Sanjivan is president of the Indian Cultural Group on campus, and has overseen lavish productions such as last year’s Shakuntala.
Deordre “Odie” describes herself as Sino-Kadazan, and is a major in Biology. She is not minoring in Theatre, but got hooked after taking Acting and Improvisation 1 to fulfill a free elective requirement.
Shirley is studying Human Resources by day, and supports herself by working the cashier at a hip and trendy club in KL (hint, it’s near the Beach Club!) in the weekends.
Phoebe is a major in Statistics, and might as well declare a minor in Theatre now that she’s taken four theatre courses.
Kevin is majoring in English, and this is also his fourth Theatre course.
How did you settle on these teachers?
I wanted the course to be taught as a series of intensive workshops where the students get to meet and work with a writer, an actor, a director, and a producer. So I called up people I know, whose work in theatre I really like because they have moved me below the neck.
I asked Jo Kukathas to come in and work with the students as an actor who has developed and performed some brilliant solo theatre pieces (think Atomic Jaya, From Table Mountain…). She said yes.
I called and met Nam Ron for the first time, to ask him if he would come in and work with the students on how to direct their pieces. I like what Nam Ron is doing in theatre, especially what he is doing to the Malay language and Malay cultural identity in his pieces. He said Yes.
Nam Ron blows everyone away by saying something totally non-academic, shaving away at pretense and artsy talk by cutting straight to the point, cutting through all the bull. Students sometimes react with something like shock when this happens because perhaps they did not expect such brutal honesty to be hurled across a classroom on a university campus.
I wrote Alfian Sa’at an e-mail asking if he would like to come up to teach writing to the students, and come to KL more often and that way hang out here more. Alfian has done some pretty amazing, kickass writing in Malay for a number of Ekamatra’s productions. I LOVE his Madu Dua (now published in an anthology of Malay Singapore theatre and available for all!), in which he deconstructed some beloved popular Malay cultural icons by using lots and lots and lots of humor – which always works in theatre, but which is one of the most difficult things to do in theatre. And Alfian said yes.
And then I called Noor Effendy Ibrahim, the artistic director of Ekamatra to ask if he would come talk about his work as producer. Fendy said yes, and ended up doing a really fabulous exercise with the students in which he turned preparing and applying for a grant to fund a performance project into a game, sort of like Monopoly meets SimCity.
I ended up getting exactly who I wanted. I didn’t settle on these folks. They were indeed sent from up above.
Do your students have any idea how lucky they are to get these teachers? What do you think they have learnt?

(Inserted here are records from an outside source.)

import Summits.QuantumFields.YangMills.Theorems.BalabanUVNodesN11TStepOldBranchInnerChartFluctuationSlicesOfProvisos
import Summits.QuantumFields.YangMills.Theorems.BalabanUVNodesN11StepWeightSupportOfRecord

/-!
# DAG node N11 — THE (O3′) DISJUNCTION AND `PresentChildObligations` FROM THE CORE PROVISOS AT A FLUCTUATION-PRODUCT SOCKET, SUPPORT CLAUSE CUT IN TWO: def-T's half
# (`support_of_wOfRecord_ne_zero`: the (3.2)∕(3.3) events at the cubes of `Ω_{k+1}(s′)` wherever the step weight is non-zero) DISCHARGED; displayed is only the BRIDGE from those
# events to the chart's charted set `S`

HEADER — WORK-UNIT METADATA.  Cell `pub-ymgap`, YM-PLAN Track A (HUMAN RULING D-0062), WIDTH SEAT `pub-ymgap-dag-n11-w6` (g3; R399 (3a) re-mint) on NODE n11 [B14],
route `BalabanUVNodes` rev 29, jail key K1⁷ `StabilityBAtRecordR13SepCoPH` = stmt-QuantumFields-20542 (helper lane, `--kind proof --supports stmt-QuantumFields-20542 --as helper`,
count-neutral; K1⁹ = stmt-QuantumFields-27364 of record — dag-lead KEY MAP v2, MIS-KEY rule R463 (4)(a)).  [I] = [Balaban1987RG1], [III] = [Balaban1988Convergent].
The fluctuation-socket twin of dag-n11-w2 g4's `…TStepOldBranchPrivateInnerChartOfSupport` (CLAIM-11; GO to this seat I.≈39200): ONE composition BY NAME of this seat's
`…FluctuationSlicesOfProvisos` (p638582: §1 the (O3′) disjunction from `θ.Provisos₁₃CoPH` + Theorem 1's level-`k` form + rows + socket + `hwS` + (hIslice) + (hslice); §2 the
J-twin) with dag-n11-w2 g4's `…N11StepWeightSupportOfRecord.support_of_wOfRecord_ne_zero` (p638096).

WHY THIS FILE.  E's support clause `hwS : q ∉ S → w(s′)(e_β q, Ū(e_β q)) = 0` («the step weight's graph section lives in the charted set») mixes two owners: def-T's step weight
(whose non-vanishing FORCES the (3.2) plaquette-smallness events `PlaqSmallOn … (ε_{k+1}η²_{k+1}) (UkLoc c Ū)` and the (3.3) small-approximate-fluctuation events `SmallApproxFluct …
(2δ_k) U Ū c` at every `χ`-cube `c` of `Ω_{k+1}(s′)`, under `0 < sideD` — dag-n11-w2 g4's theorem) and the chart seat (whose charted set `S` must CONTAIN the configurations where
those events hold).  THIS FILE displays only the second half, `hbridge : ∀ q, (events at q) → q ∈ S`, and derives `hwS` by contraposition.  NET at a fluctuation-product socket, by
name: the (O3′) disjunction of `PresentChildObligations` — and `PresentChildObligations` itself given (O1′)+(O2) — from «`Provisos₁₃CoPH` + `HasSect2FormAtZS` at level `k` + residual ∕
operand measurability rows + the socket + `0 < sideD` + the BRIDGE (events ⇒ charted set) + (hIslice) + THE PER-SLICE (3.23) IDENTITY».

WHAT THIS FILE PROVES (0 `def`, 0 `sorry`, standard axioms).  §1 ★★★★★★★ `slotsTOfRecord₁₃H_succ_O3_of_hasSect2FormAtZS_of_fluctuationSlices_of_support` ·
§2 ★★★★★★★ `presentChildObligations_of_bounds_of_hasSect2FormAtZS_of_fluctuationSlices_of_support`.

HONEST FRAMING.  Helper lane, count-neutral; compositions BY NAME; the bridge, the socket data, the rows, (hIslice), the per-slice identity and (O1′)∕(O2) are HYPOTHESES; the
bridge's content (the chart covers the (3.2)∕(3.3) region — for the Lie–Haar road: background regularity in plaquette currency) is LOCATED, not derived; NO chart of Bałaban's
((47), [III] (3.10)–(3.25)) asserted; NO Jacobian evaluated; NO Gaussian integration performed; nothing of [I] §2 ∕ [III] §3 ∕ Thm 2 asserted; (B4) ∕ (S-α) ∕ (O3′) NOT closed;
N11 NOT discharged; K1⁷ ∕ K1⁹ NOT closed, no registered stub touched; counts unmoved (typed 28∕28 · discharged 5∕27 · A 5∕28).  One finite `𝕋⁴_{L^K}` programme at fixed
`ε = L^{−K}`; R4 closes only the conditional finite-𝕋⁴ rung `BalabanLadder.UV` — NOT ℝ⁴, NOT OS, NOT a mass gap, NOT Clay.  No `sorry`, `axiom`, `def`, `instance`, `notation`.
Sources (SHAPE ∕ bookkeeping only): [I] (0.4) p.253, §2 p.267; [III] Thm 1 p.262, Thm 2 p.263, (2.18) p.257, (2.20)–(2.21) p.258, (3.1) p.264, (3.2)–(3.5) p.265, (3.23)–(3.25) p.270, §3 p.279.
-/

noncomputable section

They damn well better know how lucky they are! I think they’ve learnt that theatre is work.
Acting means doing, and that means working and sweating.
I think they’ve learnt that theatre is not all fun and games, but it can be a LOT of fun if you allow yourself to learn the rules of the game and then learn how to break the rules so you can create your own games.
I think they’ve learnt that both Chekhov and Alfian Sa’at have medical degrees.
I think they’ve learnt that their lives are worth living, and that their experiences and their stories are worth sharing and worth giving a voice, a shape, and a color to.
I think they’ve learnt that you have to work very hard to get out of your own way to get to the center, to the truth, to the real shit that needs to come out but won’t come out because you are taught and conditioned everyday of your life NOT to let the real shit come out. Because the real shit is potent. The real shit is scary. The real shit is what makes you you and different from the others.
I think they’ve learnt that Mr Rohaizad Suaidi is probably not going to last very long if he continues working 80-hour weeks.